Edward Abbey’nin 1975’te yayınlanan, ekotaj eylemleri gerçekleştiren bir grubu anlattığı The Monkeywrench Gang (İngiliz Anahtarı Çetesi) adlı romanı, Earth First!’ün esin kaynakları arasındadır. Edward Abbey de faal bir EF! üyesidir.
Kasım 1980 tarihli ilk Earth First! bülteninden: “Şiir eylemden önde gidecektir” – Arthur Rimbaud.
1991’de Britanya’da ilk EF! eylemleri görülür. 4-5 Aralık 1991’de Liverpool’daki Mersey Liman İşletmeleri, tropik ahşap ithalatını protesto eden yüzlerce kişi tarafından işgal edilir.
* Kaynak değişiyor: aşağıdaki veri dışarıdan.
import Literature.MathematicalPhysics.QuantumFieldTheory.ConformalBootstrap3D.PointKernelK34L515.Cert

/-!
# K34L515 instance, cell `l6c5` (parts file: groups 1:21,1:28)

Kernel-v3 cell of the point-functional exclusion instance for the lower box `Δσ ∈ [0.515, 0.520]`,
`Δε ∈ [0.6, 0.95)` (certificate `certL515`, module `PointKernelK34L515.Cert`): spin `ℓ = 6`,
`Δ ∈ [239/32, 15/2)` (centre `A`, half-width `2^-6`), Taylor degree `3`, `n_F = 50`, `2` s-piece(s)
covering `s = Δσ ∈ [103/200, 13/25]`.  Group theorems `l6c5_part<i>_<a>_<b> : gPart … = some <literal>` are checked by
`decide +kernel` (the literals were produced by `#eval` of the same function); the cell numbers `l6c5_num<i> ≥ 0`
likewise; `l6c5_block` is `PKTM.blockPositive_of_cellPass` applied to them. This file holds only group theorems (the cell stated as a literal); the final file of the cell imports it.  Generated by
`gen/mk_v3cell.py` / `gen/drive_v3.py` (typer-g8).  [folklore]
-/

set_option Elab.async false

namespace Literature.MathematicalPhysics.QuantumFieldTheory.ConformalBootstrap3D

namespace PointKernelK34L515

open PointKernel PKTM
open Literature.Analysis.ValidatedNumerics.PolyMP
open Literature.Analysis.ValidatedNumerics.NumericsMP

/-- group model literal [folklore] -/
def l6c5_g1_21_28 : G3 := ([⟨-893070701483954781645182485302654211303, -893070700480864067623945444439936745572⟩, ⟨1657601966443943885489144559725598455, 1657602744979340312994887715653771061⟩, ⟨-144197498841085353795734848847830755, -144196682519685930356573063333472780⟩, ⟨-4143654359316652131088642359445688660, -4143653635872490812870139503473204097⟩], [⟨4952799409646799182851772406101833232, 4952799414907587954882985659934490454⟩, ⟨-20118447305693115393618473698036242, -20118443125036262681830047479663960⟩, ⟨13203767113584831785913478612236403, 13203771515871373048909835073662325⟩, ⟨19304058782035883593181211586126067, 19304062702188540010445628639918767⟩], [⟨-13493938658181596358455926410563571, -13493938644320401796931192913310336⟩, ⟨28799574486337504705560477560966, 28799585669444413847865290517235⟩, ⟨-50896473704713429256350090805199, -50896461884628138806807781280365⟩, ⟨-47487248769688954964461869601755, -47487238200394472867548257724534⟩])

/-- group model literal [folklore] -/
def l6c5_g1_28_34 : G3 := ([⟨486853064824122944482905418551801005483, 486853065911170112013921987878838247319⟩, ⟨16075654257774101694020100713892890492, 16075655087590165165501718010372386826⟩, ⟨2889398082165054053309109730813616716, 2889398953305402225257135030652256400⟩, ⟨2185348142167166887385171085986892660, 2185348922109148271470931671089506442⟩], [⟨-2863178113137741003783499963328119415, -2863178107027937584234424790856735322⟩, ⟨-121023428810976841331864067039663333, -121023424048676279379056860785276285⟩, ⟨-22320157964585380985496416415968834, -22320152950848985365412459182509428⟩, ⟨-10901307752953990801492275558473992, -10901303249931490141816818682939816⟩], [⟨8604773095891254862064172657881452, 8604773113310894891656740238612082⟩, ⟨452064180787050649981649265093984, 452064194531886382384221124330120⟩, ⟨69691567918655124706407099629468, 69691582430380253275519060449051⟩, ⟨30027279693783421228490099655527, 30027292767871611341725819294063⟩])

/-- group `[21, 28)` of piece 1 [folklore] -/
theorem l6c5_part1_21_28 : gPart certL515 (⟨6, ((479 : ℚ) / 64), 6, 3, 50, 6, 64, ⟨3, 0, 5, 95, 0, 0⟩⟩ : TMCell) (pc ps2 1) 21 28 = some l6c5_g1_21_28 := by decide +kernel

/-- group `[28, 34)` of piece 1 [folklore] -/
theorem l6c5_part1_28_34 : gPart certL515 (⟨6, ((479 : ℚ) / 64), 6, 3, 50, 6, 64, ⟨3, 0, 5, 95, 0, 0⟩⟩ : TMCell) (pc ps2 1) 28 34 = some l6c5_g1_28_34 := by decide +kernel

end PointKernelK34L515

end Literature.MathematicalPhysics.QuantumFieldTheory.ConformalBootstrap3D
import Summits.MatrixMultiplication.MatrixMultiplication.Theorems.SaturationLadderTwinCeilingPencil
import HarnessLib

/-!
# SaturationLadder — twin-class ceiling (3/3): `Base(θ)` for every `θ³ > 3125/128`; the crux is the grades `θ³ ≤ 3125/128`

Route `SaturationLadder` (sub-problem `MatrixMultiplication`), crux `SubexpSaturation`
(stmt-MatrixMultiplication-25909) `⟺ ∀ θ > 1, Base(θ)`
(`SaturationLadderBaseFamily.subexpSaturation_iff_forall_base`), where
`Base(θ) :≡ ∃ C, ∀ t ∈ [0,1), ∃ r, 1 ≤ r ≤ C · θ^{1/(1−t)} ∧ ω(1,t,r) ≤ 1 + r` (written out verbatim;
no definition is introduced).

State before this file: `Base(θ)` is a theorem for every `θ ≥ θ_F = 2^{47/30} = 2.9622…`, the constant
of the ONE landed STAGE-2 twin family (`SaturationLadderFamilyConstant.base_of_ge_family`), while the
in-class optimum of twin-tensor certificates computed in the cell (gen 8, `twin-family-tables-g8.txt`,
TABLE 3/4) is `c₂ = (5 log 5 − 7 log 2)/3 = 1.06505…`, i.e. the base `e^{c₂} = (5⁵/2⁷)^{1/3} =
(3125/128)^{1/3} = 2.90099…`.  The three-file move `SaturationLadderTwinCeilingCore` (the two
entropy inequalities as real analysis: `coreY`, `coreX`) → `SaturationLadderTwinCeilingPencil` (the
ONE-PARAMETER PENCIL of twin families `κ = p/q`, counts `× 2qj`: `n₁ = 3qj + 2q`,
`n₃ = 3qj + 2q + 2p`, `n₂ = 2qj·2^{j+1} − n₃`, `n₄ = qj − 2q`, `n₅ = 0`, `n₆ = 2qj`, the landed family
being `(p, q) = (17, 20)`; its growth `2^j ≤ (2^{(3q+2p)/(3q)})^{1/(1−t_j)}` and its entropy hypotheses
`paramY`, `paramX` for every `κ ∈ [0, 1]` above the `Y`-threshold

  `δ(κ) := (5/2 + κ) log 2 − (5/2) log (5/2) > 0`, for all `j ≥ max(1000, 30/δ(κ))`)

→ this file closes that gap completely: it reads off `Base(2^{1 + 2κ/3})` along the pencil, and since
`δ(κ) > 0 ⟺ κ > κ₀ := (5/2)·log₂(5/2) − 5/2 = 0.8048…` and `2^{1 + 2κ₀/3} = (3125/128)^{1/3}`,
density of `p/q` gives:

* `rEq`, `four_le_r`, `one_le_r`, `r_le`: the ordinate `4 ≤ r_j ≤ 2^{j+1}` along the pencil (counts as
  variables bound by the count equations, as in `…TwinCeilingPencil`);
* `saturationBase_param`: `Base(2^{(3q+2p)/(3q)})` for all naturals `p ≤ q`, `0 < q`, `δ(p/q) > 0`;
* **`base_of_cube_gt`** : `Base(θ)` for EVERY `θ > 0` with `θ³ > 3125/128` — the theorem frontier of
  the base ladder now sits exactly at the twin-class ceiling `(3125/128)^{1/3} = 2.90099…`
  (`base_2901 : Base(2.901)`; `2.9³ < 3125/128 < 2.901³`);
* **`subexpSaturation_iff_base_cube_le`** : `SubexpSaturation ⟺ ∀ θ > 1, θ³ ≤ 3125/128 → Base(θ)` —
  the open content of the crux is exactly the grades `θ ∈ (1, (3125/128)^{1/3}]`, none of which has a
  certificate of twin type (cell record: below this constant a new certificate CLASS is needed; the
  recorded next design, the null-algebra two-copy family of gen 9, is priced at `≈ 2.8997`).

Margins (why `30/δ`): with `ε = 1/j`, `d · (H(Y_j) − H(Z_j)) ≥ δ − (1−κ) ε log 2 − (1+κ) ε log(5/2) −
3.6 ε² − 25/2^{j+1} ≥ δ − 27.6 ε` and `d · (H(X_j) − H(Z_j)) ≥ δ + 0.014 − 26.3 ε` (nats); numerically
checked against the exact entropies for `κ ∈ {17/20, 33/40, 13/16, 81/100, 403/500, 8051/10⁴}`
(cell `decomp-mm`, lens 1 «grading / quantitative ladder», gen 14, `gen14/param_check2.py`).
No definitions, no named facts, no sorry.
-/

set_option linter.dupNamespace false
-- (single-conjunct summit: the namespace repeats `MatrixMultiplication`)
Glastonbury’de düzenlenen bir protestoyla, küçük bir ağaçlık alanın yok edilmesi engellenir. 1992’de Hampshire’daki Twyford Down’da Britanya’nın ilk yol yapımı protestosu düzenlenir. Yüzlerce eylemci, Twyford Down’daki doğal yaşam alanının yok edilmesine karşı çıkmak üzere buraya gelir. Protestocular kısa bir süre sonra burada kamp kurarlar; Dongas adı verilen kamp, göstericilere hem kalacakları bir yer sağlar, hem de EF! taktiklerini öğrendikleri bir eğitim sahası işlevi görür. “Twyford Down Savaşı”, sonunda kaybedilmiş olsa da, radikal otonom çevre hareketinin Britanya’da yerleşmesini sağlar. Twyford protestolarının, Britanya’da anti-kapitalist ve küreselleşme karşıtı hareketin tohumlarını atan yol yapımı karşıtı hareketi de başlattığı kabul edilir. Böylece, başlangıçta sadece yaban hayatın korunmasına odaklanan hareket, zamanla kentsel alanları da kapsamaya başlar.
Twyford Down, 1992
Eylemcilere yönelik ağır cezai kovuşturmalara rağmen, Britanya’da yol yapımı karşıtı eylemler artar. Öyle ki, bir süre sonra hükümet, eylemleri engellemek ve inşaat alanlarını korumak için alınan tedbirlerin yüksek maliyetinden ötürü bütün yol yapımı projelerini askıya aldığını duyurur. Örneğin, 1996’da Newbury’de yapılacak bir yol inşaatında 120 hektarlık ağaçlık alanın yok edileceği öğrenildiğinde binlerce protestocu buraya akın eder ve Avrupa tarihindeki en büyük yol yapımı protestoları düzenlenir. Protestolarda 800 kişi tutuklanır; güvenlik önlemleri için 20 milyon sterlinden fazla para harcanır.
Newbury, 1996
Earth Liberation Front’un Doğuşu
1992’de Twyford Down protestoları devam ederken, Britanya Earth First! Brighton’da ilk ulusal toplantısını gerçekleştirir. Bazı üyeler EF!’nin kitleselleştiğini, bu yayılmayı korumak için yasadışı eylemlere mesafe alınması gerektiğini öne sürerler. Bu öneri genel kabul görmemekle birlikte, sonunda British Earth First!’ün kitle gösterileri ile sivil itaatsizlik eylemlerine odaklanmasına karar verilir. Ekotaj eylemleri bundan sonra başka bir isim altında yürütülecektir: Earth Liberation Front (ELF).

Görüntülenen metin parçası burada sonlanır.